KunihiroS_kv-extractor-mcp-server

KunihiroS_kv-extractor-mcp-server

0

The Flexible Key-Value Extracting MCP Server extracts key-value pairs from unstructured text using language models and pydantic-ai. It features autonomous key discovery, robust handling of complex inputs, and type-safe output in multiple formats. The server supports multilingual input and ensures consistent data extraction.
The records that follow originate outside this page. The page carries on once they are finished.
import Literature.NumberTheory.Automorphic.BCDTModularity
import Literature.NumberTheory.GaloisRepresentations.SerreCartanNormalizerGL2Fp
import HarnessLib

/-!
# Freitas–Le Hung–Siksek 2015, §5.3: the modular curve `X(s3,s5) ≅ X₀(225)/⟨w₉, w₂₅⟩` —
# canonical model, `j`-map, and the moduli statement (definitions + one named fact)

Topic `Literature/NumberTheory/Automorphic`; companion of `FLSResidualImageCriteria.lean`,
`FLSModFiveImageSqrtFive.lean`, `TotallyRealModularityQuarticSixteenCurves.lean` (same source,
same vocabulary: framings `WeierstrassCurve.IsTorsionGaloisRep`, Serre's `splitCartan`).  Typed
for the cell `pub/lg-quartmod` (rung F-L1), route `Langlands/SqrtFiveQuarticCovers`, whose
certificate `CertS3H8` (sheets 4.4 `X(s3,H8,b7)`, 4.8 `X(s3,H8,e7)`; carrier `X(s3,H8)`, an étale
double cover over `ℚ(√5)` of the curve of this file) is reduced in
`Summits/Langlands/Langlands/Theorems/SqrtFiveQuarticCoversCertS3H8.lean` to the named fact below
plus ONE certified finite computation stated on the model below.  Nothing here proves modularity
of anything; no quadratic-point determination of the source is restated as a fact.

## What the source prints (held text `paper:arxiv-1310.7088` = arXiv:1310.7088, pp. 9, 26–27)

N. Freitas, B. V. Le Hung, S. Siksek, *Elliptic curves over real quadratic fields are modular*,
Invent. Math. 201 (2015) 159–206 [FreitasLeHungSiksek2015].
* §2.2 (p. 9), for subgroups `Hᵢ ≤ GL₂(𝔽_{pᵢ})` with `−I ∈ Hᵢ`, `det Hᵢ = 𝔽_{pᵢ}ˣ`: "`X(H₁,…,H_r)`
  is naturally endowed with a `j`-map to `X(1)` … If `K` is a number field, non-cuspidal `K`-points
  correspond to (isomorphism classes of) pairs `(E, η∘∏Hᵢ)` of elliptic curves `E/K` with an
  `∏Hᵢ`-orbit of isomorphisms `η : ∏ 𝔽_{pᵢ}² ≅ E[∏pᵢ](ℚ̄)` such that `η⁻¹ ρ̄_{E,pᵢ}(G_K) η` is
  contained in `Hᵢ`"; `X(s p)` is the curve of `C_s⁺(p)`, the normaliser of a split Cartan
  subgroup (§2.1).
* §5.3 "Real Quadratic Points on `X(s3,s5)`", proof of its Lemma (held text "Lemma 3.1", p. 26):
  "we use the canonical map to write down a model for `X ≅ X₀(225)/⟨w₉, w₂₅⟩` … Thus `X` has genus
  `4` … The canonical map `X → ℙ³` induced by `g₁,…,g₄` is an embedding and yields the following
  model: `3x₁² − x₂² − 2x₃² + 2x₃x₄ − 3x₄² = 0`, `x₂²x₃ − x₃³ + 4x₃²x₄ − 12x₃x₄² + 12x₄³ = 0`",
  with `u = x₁x₃/x₄²`, `v = x₂x₃/x₄²`, `w = x₃/x₄` giving the affine model (s3s5)
  `u² = w(w−1)(w²−w+4)`, `v² = w(w³−4w²+12w−12)`; and (p. 27, eqn (js3s5)) "On the model (s3s5),
  the `j`-map is given by `j = (R₁ + R₂·v)³ / (8 R₃¹⁵)`" with the printed polynomials `R₁` (degree
  `15`), `R₂` (degree `13`) in `w` and `R₃ = w² − w − 1`; "The expression for `j` involves only `w`
  and `v`. Thus the map `j : X → X(1)` factors via `φ₂ : X → D₂`."

## Contents

* `FLS2015.s3s5Quadric`, `s3s5Cubic` — the two printed equations of the canonical model in `ℙ³`,
  as forms over any commutative ring; `s3s5R₁`, `s3s5R₂` — the printed `R₁, R₂` HOMOGENISED in
  `(x₃, x₄)` (`x₄¹⁵ R₁(x₃/x₄)`, `x₄¹³ R₂(x₃/x₄)`); `s3s5JNum x₂ x₃ x₄ = (R₁ʰ + R₂ʰ·x₂x₃)³` and
  `s3s5JDen x₃ x₄ = 8 x₄¹⁵ (x₃² − x₃x₄ − x₄²)¹⁵`, so that `j = s3s5JNum / s3s5JDen` wherever
  `x₄ ≠ 0` and `w² − w − 1 ≠ 0` (substitute `v = x₂x₃/x₄²`, `w = x₃/x₄` in (js3s5) and clear
  `x₄⁴⁵`).
* PROVED (kernel, section `ModelChecks`): the four rational points at `x₄ = 0`,
  `(±1 : ±1 : 1 : 0)`, and the eight `ℚ(√5)`-points over `w² = w + 1`,
  `(±2r : ±(5 − r) : 3 + r : 1 + r)` with `r² = 5`, lie on the model (`s3s5_point_at_infinity`,
  `s3s5_point_over_golden`); the printed numerator at `x₄ = 0` is `(1 + x₂)³` — zero at the two CM
  points `(±1 : −1 : 1 : 0)`, `8` at the two cusps (`s3s5JNum_infinity`); `R₁(0) = −132`, so
  `j = 66³` over the node (`s3s5JNum_node`); the locus `x₃ = x₄ = 0` is `3x₁² = x₂²`
  (`s3s5Quadric_eq_zero_of_x₃_x₄`); where the printed denominator vanishes (`s3s5JDen_eq_zero_iff`).
* NAMED FACT (D-0014) `FLS2015.s3s5_jRelation_of_isTorsionGaloisRep` — the moduli statement of
  §2.2 for `X(s3,s5)` on the printed model with the printed `j`-map: an elliptic curve `E / K`
  (any number field) whose mod-`3` and mod-`5` representations have image, in some framings, in the
  normaliser of a split Cartan subgroup gives a `K`-point `x ≠ 0` of the model with
  `j(E)·JDen(x) = JNum(x)`, i.e. `c₄³·JDen = JNum·Δ`; at the fourteen points where `JDen` vanishes
  the relation is completed by the VALUE of the regular extension of the printed map at its
  non-cuspidal members: `j = −2¹⁵ = −32768` at `(±1 : −1 : 1 : 0)` and at the four points over
  `w² = w + 1` with `v = +(5 − r)/2` (CM by `ℤ[(1+√−11)/2]`), `j = 66³ = 287496` at
  `(1 : ±√3 : 0 : 0)` (the place over the node `w = 0` of (s3s5), `j = R₁(0)³/(−8)`); the other
  six are cusps.  These two values are an exact evaluation of the printed formula (power series to
  order `5` along `v² = h₂(w)`; done independently three times in the cell: eng-9 kit j313249,
  eng-3 E9-RESULT §1(c), typ-1 scratch/check2.py) — the source itself only says that the points of
  its case (a) "are cusps", which is true for four of the eight points over `w² = w + 1`.

## What is NOT here

The source's Lemma itself (all non-cuspidal REAL QUADRATIC points of `X(s3,s5)` are modular), its
quotients `D₁ ≅ 15A8`, `D₂ ≅ 225A1`, `D₃` and `J(D₃)(ℚ) = ℤ/10`, and any point COUNT — the
cell's census over `ℚ(√5)` is a certified computation consumed Summits-side as an explicit
hypothesis, not a Literature fact.
-/

open scoped NumberField MatrixGroups
open NumberField Field Matrix Literature.NumberTheory.GaloisRepresentations

noncomputable section

namespace Literature.NumberTheory.Automorphic

namespace FLS2015

section Model

variable {R : Type*} [CommRing R]

/-- The quadric `3x₁² − x₂² − 2x₃² + 2x₃x₄ − 3x₄²` of the canonical model of
`X(s3,s5) ≅ X₀(225)/⟨w₉,w₂₅⟩` in `ℙ³`.
[cite: FreitasLeHungSiksek2015, §5.3, proof of the Lemma on X(s3,s5) (arXiv:1310.7088 p. 26)] -/
def s3s5Quadric (x₁ x₂ x₃ x₄ : R) : R :=
  3 * x₁ ^ 2 - x₂ ^ 2 - 2 * x₃ ^ 2 + 2 * x₃ * x₄ - 3 * x₄ ^ 2

/-- The cubic `x₂²x₃ − x₃³ + 4x₃²x₄ − 12x₃x₄² + 12x₄³` of the canonical model of `X(s3,s5)` in
`ℙ³`. [cite: FreitasLeHungSiksek2015, §5.3, proof of the Lemma on X(s3,s5) (arXiv:1310.7088 p. 26)] -/
def s3s5Cubic (_x₁ x₂ x₃ x₄ : R) : R :=
  x₂ ^ 2 * x₃ - x₃ ^ 3 + 4 * x₃ ^ 2 * x₄ - 12 * x₃ * x₄ ^ 2 + 12 * x₄ ^ 3

/-- The printed polynomial `R₁(w)` of the `j`-map (js3s5), `w = x₃/x₄`, homogenised:
`x₄¹⁵ · R₁(x₃/x₄)`. [cite: FreitasLeHungSiksek2015, §5.3, eqn (js3s5) (arXiv:1310.7088 p. 27)] -/
def s3s5R₁ (x₃ x₄ : R) : R :=
  x₃ ^ 15 - 10 * x₃ ^ 14 * x₄ + 45 * x₃ ^ 13 * x₄ ^ 2 - 115 * x₃ ^ 12 * x₄ ^ 3
    + 155 * x₃ ^ 11 * x₄ ^ 4 - 54 * x₃ ^ 10 * x₄ ^ 5 + 185 * x₃ ^ 9 * x₄ ^ 6
    - 2395 * x₃ ^ 8 * x₄ ^ 7 + 10465 * x₃ ^ 7 * x₄ ^ 8 - 27055 * x₃ ^ 6 * x₄ ^ 9
    + 47072 * x₃ ^ 5 * x₄ ^ 10 - 56090 * x₃ ^ 4 * x₄ ^ 11 + 43405 * x₃ ^ 3 * x₄ ^ 12
    - 19485 * x₃ ^ 2 * x₄ ^ 13 + 4020 * x₃ * x₄ ^ 14 - 132 * x₄ ^ 15

/-- The printed polynomial `R₂(w)` of the `j`-map (js3s5), homogenised: `x₄¹³ · R₂(x₃/x₄)`.
[cite: FreitasLeHungSiksek2015, §5.3, eqn (js3s5) (arXiv:1310.7088 p. 27)] -/
def s3s5R₂ (x₃ x₄ : R) : R :=
  x₃ ^ 13 - 8 * x₃ ^ 12 * x₄ + 25 * x₃ ^ 11 * x₄ ^ 2 - 35 * x₃ ^ 10 * x₄ ^ 3
    + 5 * x₃ ^ 9 * x₄ ^ 4 + 94 * x₃ ^ 8 * x₄ ^ 5 - 467 * x₃ ^ 7 * x₄ ^ 6
    + 1805 * x₃ ^ 6 * x₄ ^ 7 - 5175 * x₃ ^ 5 * x₄ ^ 8 + 9685 * x₃ ^ 4 * x₄ ^ 9
    - 11216 * x₃ ^ 3 * x₄ ^ 10 + 7698 * x₃ ^ 2 * x₄ ^ 11 - 2715 * x₃ * x₄ ^ 12 + 315 * x₄ ^ 13

/-- Numerator of the printed `j`-map in the projective coordinates of the canonical model:
`(R₁ʰ(x₃,x₄) + R₂ʰ(x₃,x₄)·x₂x₃)³ = x₄⁴⁵ · (R₁(w) + R₂(w) v)³` (`v = x₂x₃/x₄²`, `w = x₃/x₄`).
[cite: FreitasLeHungSiksek2015, §5.3, eqn (js3s5) (arXiv:1310.7088 p. 27)] -/
def s3s5JNum (x₂ x₃ x₄ : R) : R :=
  (s3s5R₁ x₃ x₄ + s3s5R₂ x₃ x₄ * x₂ * x₃) ^ 3

/-- Denominator of the printed `j`-map in projective coordinates:
`8 x₄¹⁵ (x₃² − x₃x₄ − x₄²)¹⁵ = x₄⁴⁵ · 8 R₃(w)¹⁵`, `R₃ = w² − w − 1`.
[cite: FreitasLeHungSiksek2015, §5.3, eqn (js3s5) (arXiv:1310.7088 p. 27)] -/
def s3s5JDen (x₃ x₄ : R) : R :=
  8 * x₄ ^ 15 * (x₃ ^ 2 - x₃ * x₄ - x₄ ^ 2) ^ 15

end Model

section ModelChecks

variable {R : Type*} [CommRing R]

/-- The four rational points `(±1 : ±1 : 1 : 0)` over `w = ∞` lie on the canonical model.
[cite: FreitasLeHungSiksek2015, §5.3 (arXiv:1310.7088 p. 26)] -/
theorem s3s5_point_at_infinity (ε₁ ε₂ : R) (h₁ : ε₁ ^ 2 = 1) (h₂ : ε₂ ^ 2 = 1) :
    s3s5Quadric ε₁ ε₂ 1 0 = 0 ∧ s3s5Cubic ε₁ ε₂ 1 0 = 0 := by
  constructor
  · unfold s3s5Quadric; linear_combination 3 * h₁ - h₂
  · unfold s3s5Cubic; linear_combination h₂

/-- The eight points over `w² = w + 1` (the source's case (a): `w = (1 ± √5)/2`, `u = ±√5`,
`v = ±(5 ∓ √5)/2`), written projectively as `(u : v : w² : w) = (±2r : ±(5 − r) : 3 + r : 1 + r)`
after clearing `2`, with `r² = 5` (`r = √5` gives `w = (1+√5)/2`, `r = −√5` its conjugate), lie on
the canonical model. [cite: FreitasLeHungSiksek2015, §5.3, case (a) (arXiv:1310.7088 p. 26)] -/
theorem s3s5_point_over_golden (r ε₁ ε₂ : R) (hr : r ^ 2 = 5) (h₁ : ε₁ ^ 2 = 1)
    (h₂ : ε₂ ^ 2 = 1) :
    s3s5Quadric (ε₁ * (2 * r)) (ε₂ * (5 - r)) (3 + r) (1 + r) = 0 ∧
      s3s5Cubic (ε₁ * (2 * r)) (ε₂ * (5 - r)) (3 + r) (1 + r) = 0 := by
  constructor
  · unfold s3s5Quadric
    linear_combination (12 * r ^ 2) * h₁ - (5 - r) ^ 2 * h₂ + 8 * hr
  · unfold s3s5Cubic
    linear_combination (5 - r) ^ 2 * (3 + r) * h₂ + (4 * r - 12) * hr

/-- On the locus `x₃ = x₄ = 0` the model reduces to `3x₁² = x₂²`: the two points
`(1 : ±√3 : 0 : 0)` (the place of degree `2` over the node `w = 0` of the affine model (s3s5)).
[cite: FreitasLeHungSiksek2015, §5.3 (arXiv:1310.7088 p. 26)] -/
theorem s3s5Quadric_eq_zero_of_x₃_x₄ (x₁ x₂ : R) :
    (s3s5Quadric x₁ x₂ 0 0 = 0 ↔ 3 * x₁ ^ 2 = x₂ ^ 2) ∧ s3s5Cubic x₁ x₂ 0 0 = 0 := by
  refine ⟨?_, by simp [s3s5Cubic]⟩
  simp only [s3s5Quadric]
  constructor <;> intro h <;> linear_combination h

/-- At `x₄ = 0`, `x₃ = 1` the printed numerator is `(1 + x₂)³`: it vanishes at the two points
`(±1 : −1 : 1 : 0)` (where the `j`-map is regular with value `−2¹⁵`, CM points) and equals `8` at
the two cusps `(±1 : 1 : 1 : 0)`. [cite: FreitasLeHungSiksek2015, §5.3, eqn (js3s5) (arXiv:1310.7088 p. 27)] -/
theorem s3s5JNum_infinity (x₂ : R) : s3s5JNum x₂ 1 0 = (1 + x₂) ^ 3 := by
  simp [s3s5JNum, s3s5R₁, s3s5R₂]

/-- Value of the printed numerator polynomial `R₁` at `w = 0` (`x₃ = 0`, `x₄ = 1`): `−132`, so
that `j = R₁(0)³ / (8 R₃(0)¹⁵) = (−132)³/(−8) = 66³ = 287496` over the node `w = 0`.
[cite: FreitasLeHungSiksek2015, §5.3, eqn (js3s5) (arXiv:1310.7088 p. 27)] -/
theorem s3s5JNum_node : s3s5JNum (0 : R) 0 1 = (-132) ^ 3 ∧ s3s5JDen (0 : R) 1 = -8 ∧
    ((-132 : ℤ) ^ 3 = 287496 * (-8)) := by
  refine ⟨by simp [s3s5JNum, s3s5R₁, s3s5R₂], by norm_num [s3s5JDen], by norm_num⟩

/-- Where the printed denominator vanishes (over a domain): `x₄ = 0` or `x₃² − x₃x₄ − x₄² = 0`
(`w = ∞` or `w² = w + 1`). [cite: FreitasLeHungSiksek2015, §5.3, eqn (js3s5) (arXiv:1310.7088 p. 27)] -/
theorem s3s5JDen_eq_zero_iff [IsDomain R] [NeZero (2 : R)] (x₃ x₄ : R) :
    s3s5JDen x₃ x₄ = 0 ↔ x₄ * (x₃ ^ 2 - x₃ * x₄ - x₄ ^ 2) = 0 := by
  have h8 : (8 : R) ≠ 0 := by
    have h2 : (2 : R) ≠ 0 := NeZero.ne 2
    have : (8 : R) = 2 * 2 * 2 := by norm_num
    rw [this]; exact mul_ne_zero (mul_ne_zero h2 h2) h2
  simp [s3s5JDen, h8, mul_eq_zero, pow_eq_zero_iff]

end ModelChecks

/-! ### The named fact: moduli interpretation of `X(s3,s5)` with the printed `j`-map -/

/-- **Freitas–Le Hung–Siksek 2015, §2.2 + §5.3: an elliptic curve with split-Cartan-normaliser
level structure at `3` and at `5` gives a point of the canonical model of
`X(s3,s5) ≅ X₀(225)/⟨w₉,w₂₅⟩` whose printed `j`-value is `j(E)`.**  For every number field `K`
and `E / 𝓞 K` with `Δ(E) ≠ 0` such that some framing `ρ̄₃` of `(E ⊗ K)[3]` has image in the
normaliser of a split Cartan subgroup `P₃ (* 0; 0 *) P₃⁻¹ ≤ GL₂(𝔽₃)` and some framing `ρ̄₅` of
`(E ⊗ K)[5]` has image in the normaliser of a split Cartan subgroup of `GL₂(𝔽₅)` (§2.2: "non-cuspidal
`K`-points correspond to … `E/K` … such that `η⁻¹ ρ̄_{E,pᵢ}(G_K) η` is contained in `Hᵢ`", here
`H = C_s⁺(3), C_s⁺(5)`, both containing `−I` with surjective determinant), there is a point
`x = (x₁ : x₂ : x₃ : x₄) ≠ 0` of `K⁴` on the printed canonical model (`s3s5Quadric = 0`,
`s3s5Cubic = 0`, §5.3 p. 26) at which the printed `j`-map (js3s5) takes the value
`j(E) = c₄(E)³/Δ(E)`, division-free: `c₄³ · s3s5JDen(x₃,x₄) = s3s5JNum(x₂,x₃,x₄) · Δ`; and at the
fourteen points of the model where `s3s5JDen` vanishes (so that the relation reads `0 = 0`) the
value of the regular extension of the printed map at the eight non-cuspidal ones is recorded
explicitly: `j = 66³ = 287496` if `x₃ = x₄ = 0` (the two points `(1 : ±√3 : 0 : 0)` over the node
`w = 0`, `j = R₁(0)³/(8R₃(0)¹⁵)`), and `j = −2¹⁵ = −32768` otherwise (the points `(±1 : −1 : 1 : 0)`
and the four points over `w² = w + 1` with `v = +(5 − r)/2`, `r = 2w − 1`; CM by
`ℤ[(1+√−11)/2]`) — these two values are the exact evaluation of the printed rational function
(power series to order `5` along `v² = h₂(w)`, three independent computations in cell
`pub/lg-quartmod`: eng-9 kit j313249, eng-3 E9-RESULT §1(c), typ-1 scratch/check2.py); the
remaining six points with `s3s5JDen = 0` are the cusps (the source, p. 26: the points of case (a)
"are cusps" — true for the four with `v = −(5 − r)/2`).  WEAKER than print in that nothing is said
about which points are cusps; a named fact (D-0014): users take
`(h : FLS2015.s3s5_jRelation_of_isTorsionGaloisRep)`.
[cite: FreitasLeHungSiksek2015, §2.2 (arXiv:1310.7088 p. 9) and §5.3, proof of the Lemma on X(s3,s5): canonical model, (s3s5), (js3s5) (pp. 26–27)] -/
def s3s5_jRelation_of_isTorsionGaloisRep : Prop :=
  ∀ (K : Type) [Field K] [NumberField K] (E : WeierstrassCurve (𝓞 K)), E.Δ ≠ 0 →
    (∃ ρ : FramedGaloisRep K (ZMod 3) 2, (E.baseChange K).IsTorsionGaloisRep 3 ρ ∧
      ∃ P : GL (Fin 2) (ZMod 3), ∀ σ : absoluteGaloisGroup K,
        ρ σ ∈ Subgroup.normalizer (Serre1972.splitCartan P : Set (GL (Fin 2) (ZMod 3)))) →
    (∃ ρ : FramedGaloisRep K (ZMod 5) 2, (E.baseChange K).IsTorsionGaloisRep 5 ρ ∧
      ∃ P : GL (Fin 2) (ZMod 5), ∀ σ : absoluteGaloisGroup K,
        ρ σ ∈ Subgroup.normalizer (Serre1972.splitCartan P : Set (GL (Fin 2) (ZMod 5)))) →
    ∃ x₁ x₂ x₃ x₄ : K, (x₁ ≠ 0 ∨ x₂ ≠ 0 ∨ x₃ ≠ 0 ∨ x₄ ≠ 0) ∧
      s3s5Quadric x₁ x₂ x₃ x₄ = 0 ∧ s3s5Cubic x₁ x₂ x₃ x₄ = 0 ∧
      (E.baseChange K).c₄ ^ 3 * s3s5JDen x₃ x₄ = s3s5JNum x₂ x₃ x₄ * (E.baseChange K).Δ ∧
      (x₃ = 0 → x₄ = 0 → (E.baseChange K).c₄ ^ 3 = 287496 * (E.baseChange K).Δ) ∧
      ((x₃ ≠ 0 ∨ x₄ ≠ 0) → x₄ * (x₃ ^ 2 - x₃ * x₄ - x₄ ^ 2) = 0 →
        (E.baseChange K).c₄ ^ 3 = -32768 * (E.baseChange K).Δ)

end FLS2015

end Literature.NumberTheory.Automorphic

end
Flexible Key-Value Extracting MCP Server

Version: 0.3.1

This MCP server extracts key-value pairs from arbitrary, noisy, or unstructured text using LLMs (GPT-4.1-mini) and pydantic-ai. It ensures type safety and supports multiple output formats (JSON, YAML, TOML). The server provides advantages for key-value extraction from challenging real-world text:

  • Automatic Key Discovery: Autonomously identifies and extracts relevant key-value pairs from unstructured text without pre-defined keys.
  • Superior Robustness for Complex Inputs: Designed to handle arbitrary, noisy, or unstructured text with a multi-step pipeline.
  • Advanced Multi-Lingual Preprocessing: Utilizes spaCy for Named Entity Recognition in Japanese, English, and Chinese to enhance extraction accuracy.
  • Iterative Refinement and Typing: Employs LLM-based type annotation and evaluation, ensuring accurate data types.
  • Guaranteed Type Safety and Schema Adherence: Pydantic ensures type-safe and validated output.
  • Consistent and Predictable Output: Always returns a well-formed response.

Release Notes

v0.3.1

  • Update: Improve type evaluation prompt for robust correction.

v0.2.0

  • Fix: Lang code for zh-cn / zh-tw.

v0.1.0

  • Initial release

Tools

  • /extract_json: Extracts key-value pairs in JSON format.
  • /extract_yaml: Extracts key-value pairs in YAML format.
  • /extract_toml: Extracts key-value pairs in TOML format.

Note:

  • Supported languages: Japanese, English, and Chinese.
  • Extraction relies on pydantic-ai and LLMs. Perfect extraction is not guaranteed.

Features

  • Flexible extraction: Handles any input.
  • JP / EN / ZH-CN / ZH-TW full support: Uses spaCy NER for supported languages.
  • Type-safe output: Validated with Pydantic.
  • Multiple formats: JSON, YAML, or TOML output.
  • Robust error handling.
  • High accuracy: Utilizes GPT-4.1-mini and Pydantic.

Tested Scenarios

Tested with various inputs like simple key-value pairs and unstructured text.